Dataset records
__________

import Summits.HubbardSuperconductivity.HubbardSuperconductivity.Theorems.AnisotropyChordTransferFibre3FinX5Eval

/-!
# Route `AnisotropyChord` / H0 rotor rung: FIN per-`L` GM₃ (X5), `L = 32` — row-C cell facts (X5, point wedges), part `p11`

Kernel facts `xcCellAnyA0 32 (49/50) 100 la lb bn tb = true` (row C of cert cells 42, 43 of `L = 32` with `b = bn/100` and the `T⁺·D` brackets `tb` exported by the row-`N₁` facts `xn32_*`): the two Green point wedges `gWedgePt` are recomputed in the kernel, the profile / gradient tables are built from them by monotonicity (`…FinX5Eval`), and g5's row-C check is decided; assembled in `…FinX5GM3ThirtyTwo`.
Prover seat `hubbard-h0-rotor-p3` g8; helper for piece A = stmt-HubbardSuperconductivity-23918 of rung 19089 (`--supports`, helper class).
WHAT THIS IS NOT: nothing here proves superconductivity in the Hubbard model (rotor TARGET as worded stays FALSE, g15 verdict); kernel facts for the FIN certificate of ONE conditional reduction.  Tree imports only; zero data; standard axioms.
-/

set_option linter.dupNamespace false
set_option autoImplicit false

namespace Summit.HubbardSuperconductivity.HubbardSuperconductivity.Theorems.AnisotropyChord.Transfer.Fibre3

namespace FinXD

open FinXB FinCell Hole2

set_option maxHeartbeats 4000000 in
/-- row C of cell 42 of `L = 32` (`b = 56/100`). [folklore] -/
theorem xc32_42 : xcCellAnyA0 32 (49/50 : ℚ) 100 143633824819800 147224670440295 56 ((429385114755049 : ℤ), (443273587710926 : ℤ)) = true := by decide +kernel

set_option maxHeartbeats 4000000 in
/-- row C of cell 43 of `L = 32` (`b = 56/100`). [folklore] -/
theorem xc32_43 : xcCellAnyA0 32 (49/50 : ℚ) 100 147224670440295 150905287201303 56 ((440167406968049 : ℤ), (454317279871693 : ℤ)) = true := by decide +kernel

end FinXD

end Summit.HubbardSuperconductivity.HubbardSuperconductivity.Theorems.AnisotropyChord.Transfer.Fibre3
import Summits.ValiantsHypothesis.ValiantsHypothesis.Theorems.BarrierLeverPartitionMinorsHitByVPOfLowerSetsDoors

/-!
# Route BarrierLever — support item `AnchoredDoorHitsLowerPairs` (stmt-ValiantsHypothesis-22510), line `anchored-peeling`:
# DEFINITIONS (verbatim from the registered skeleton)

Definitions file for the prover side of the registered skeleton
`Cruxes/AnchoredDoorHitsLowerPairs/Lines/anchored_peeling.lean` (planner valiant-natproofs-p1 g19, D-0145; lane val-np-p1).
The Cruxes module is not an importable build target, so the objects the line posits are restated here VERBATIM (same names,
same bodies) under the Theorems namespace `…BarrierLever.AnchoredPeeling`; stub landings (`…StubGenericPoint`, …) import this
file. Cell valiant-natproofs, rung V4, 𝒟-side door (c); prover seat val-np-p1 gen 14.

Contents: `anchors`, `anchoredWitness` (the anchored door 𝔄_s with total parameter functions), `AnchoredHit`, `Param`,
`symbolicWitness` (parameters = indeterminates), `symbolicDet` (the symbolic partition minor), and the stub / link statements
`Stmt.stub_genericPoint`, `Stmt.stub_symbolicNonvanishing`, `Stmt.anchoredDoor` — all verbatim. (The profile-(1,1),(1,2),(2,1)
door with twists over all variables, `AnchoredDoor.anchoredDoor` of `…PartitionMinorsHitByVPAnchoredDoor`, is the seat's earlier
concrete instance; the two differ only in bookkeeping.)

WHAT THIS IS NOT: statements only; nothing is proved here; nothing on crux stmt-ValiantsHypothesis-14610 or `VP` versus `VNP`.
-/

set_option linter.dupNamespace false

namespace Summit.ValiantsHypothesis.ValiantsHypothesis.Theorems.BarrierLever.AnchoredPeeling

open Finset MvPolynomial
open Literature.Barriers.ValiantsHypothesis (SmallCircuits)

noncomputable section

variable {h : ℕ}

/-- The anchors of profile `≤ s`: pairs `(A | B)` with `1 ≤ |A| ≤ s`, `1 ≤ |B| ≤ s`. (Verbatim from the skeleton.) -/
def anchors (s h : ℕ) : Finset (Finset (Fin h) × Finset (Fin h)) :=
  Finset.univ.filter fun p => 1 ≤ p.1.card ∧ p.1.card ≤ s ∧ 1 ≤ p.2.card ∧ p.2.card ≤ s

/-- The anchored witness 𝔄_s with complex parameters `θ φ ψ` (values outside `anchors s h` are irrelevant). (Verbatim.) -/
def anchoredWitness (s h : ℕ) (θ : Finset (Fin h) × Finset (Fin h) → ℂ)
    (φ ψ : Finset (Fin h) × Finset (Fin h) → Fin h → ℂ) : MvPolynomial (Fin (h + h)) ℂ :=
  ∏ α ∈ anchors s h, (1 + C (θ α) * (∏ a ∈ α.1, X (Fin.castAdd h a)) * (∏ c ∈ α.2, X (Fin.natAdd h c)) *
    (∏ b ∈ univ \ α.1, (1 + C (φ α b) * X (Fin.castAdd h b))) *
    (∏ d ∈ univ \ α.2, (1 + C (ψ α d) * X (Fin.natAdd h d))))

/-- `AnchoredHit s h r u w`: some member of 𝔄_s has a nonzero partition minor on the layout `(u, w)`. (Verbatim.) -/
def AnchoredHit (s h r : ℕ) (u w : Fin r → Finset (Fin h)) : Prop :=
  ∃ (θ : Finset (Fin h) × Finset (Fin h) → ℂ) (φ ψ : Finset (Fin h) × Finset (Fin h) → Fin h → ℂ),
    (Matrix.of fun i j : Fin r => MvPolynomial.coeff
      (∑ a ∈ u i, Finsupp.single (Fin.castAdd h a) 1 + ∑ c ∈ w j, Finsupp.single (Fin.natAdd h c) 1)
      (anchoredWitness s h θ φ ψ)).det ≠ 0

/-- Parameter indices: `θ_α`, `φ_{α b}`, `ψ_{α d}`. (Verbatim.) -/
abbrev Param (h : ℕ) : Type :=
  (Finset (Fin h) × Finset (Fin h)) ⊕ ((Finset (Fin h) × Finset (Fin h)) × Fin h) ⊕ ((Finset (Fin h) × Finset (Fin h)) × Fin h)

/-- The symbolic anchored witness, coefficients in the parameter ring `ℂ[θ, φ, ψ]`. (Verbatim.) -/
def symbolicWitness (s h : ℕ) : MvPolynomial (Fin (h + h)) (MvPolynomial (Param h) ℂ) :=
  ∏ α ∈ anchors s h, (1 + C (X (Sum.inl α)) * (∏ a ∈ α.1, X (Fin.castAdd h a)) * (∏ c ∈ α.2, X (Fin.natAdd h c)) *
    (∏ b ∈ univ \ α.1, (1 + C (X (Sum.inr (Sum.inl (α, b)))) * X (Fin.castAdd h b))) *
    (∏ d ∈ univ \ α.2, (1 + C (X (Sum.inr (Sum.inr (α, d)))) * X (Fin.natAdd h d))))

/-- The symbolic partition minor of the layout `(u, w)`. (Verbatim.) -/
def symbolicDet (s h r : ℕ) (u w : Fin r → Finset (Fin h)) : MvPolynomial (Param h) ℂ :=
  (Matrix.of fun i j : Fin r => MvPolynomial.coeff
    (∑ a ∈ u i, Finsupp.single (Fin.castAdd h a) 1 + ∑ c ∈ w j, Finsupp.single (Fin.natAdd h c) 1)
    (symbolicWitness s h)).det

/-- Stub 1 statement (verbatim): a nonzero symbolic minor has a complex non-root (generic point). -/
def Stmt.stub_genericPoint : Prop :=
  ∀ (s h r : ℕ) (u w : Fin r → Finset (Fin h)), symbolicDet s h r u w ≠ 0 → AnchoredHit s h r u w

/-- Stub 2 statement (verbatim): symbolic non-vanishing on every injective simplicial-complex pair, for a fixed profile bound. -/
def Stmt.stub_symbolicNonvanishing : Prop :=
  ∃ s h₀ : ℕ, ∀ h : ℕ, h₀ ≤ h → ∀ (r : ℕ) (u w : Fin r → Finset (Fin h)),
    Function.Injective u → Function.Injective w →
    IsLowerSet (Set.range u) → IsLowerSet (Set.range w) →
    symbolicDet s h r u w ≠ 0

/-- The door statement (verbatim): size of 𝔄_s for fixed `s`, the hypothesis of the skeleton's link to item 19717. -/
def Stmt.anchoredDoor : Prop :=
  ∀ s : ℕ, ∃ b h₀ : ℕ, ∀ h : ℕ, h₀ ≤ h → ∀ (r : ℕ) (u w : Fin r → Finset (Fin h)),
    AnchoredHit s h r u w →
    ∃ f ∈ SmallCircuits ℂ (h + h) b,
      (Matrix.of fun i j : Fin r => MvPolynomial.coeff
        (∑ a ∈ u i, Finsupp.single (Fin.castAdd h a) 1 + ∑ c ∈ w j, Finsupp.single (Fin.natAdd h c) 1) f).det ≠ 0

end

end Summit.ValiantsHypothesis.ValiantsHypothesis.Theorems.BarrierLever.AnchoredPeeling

__________

The problem » Return every line of the entries above that the string "AnchoredDoorHitsLowerPairs" appears in.

Task response »
# Route BarrierLever — support item `AnchoredDoorHitsLowerPairs` (stmt-ValiantsHypothesis-22510), line `anchored-peeling`:
`Cruxes/AnchoredDoorHitsLowerPairs/Lines/anchored_peeling.lean` (planner valiant-natproofs-p1 g19, D-0145; lane val-np-p1).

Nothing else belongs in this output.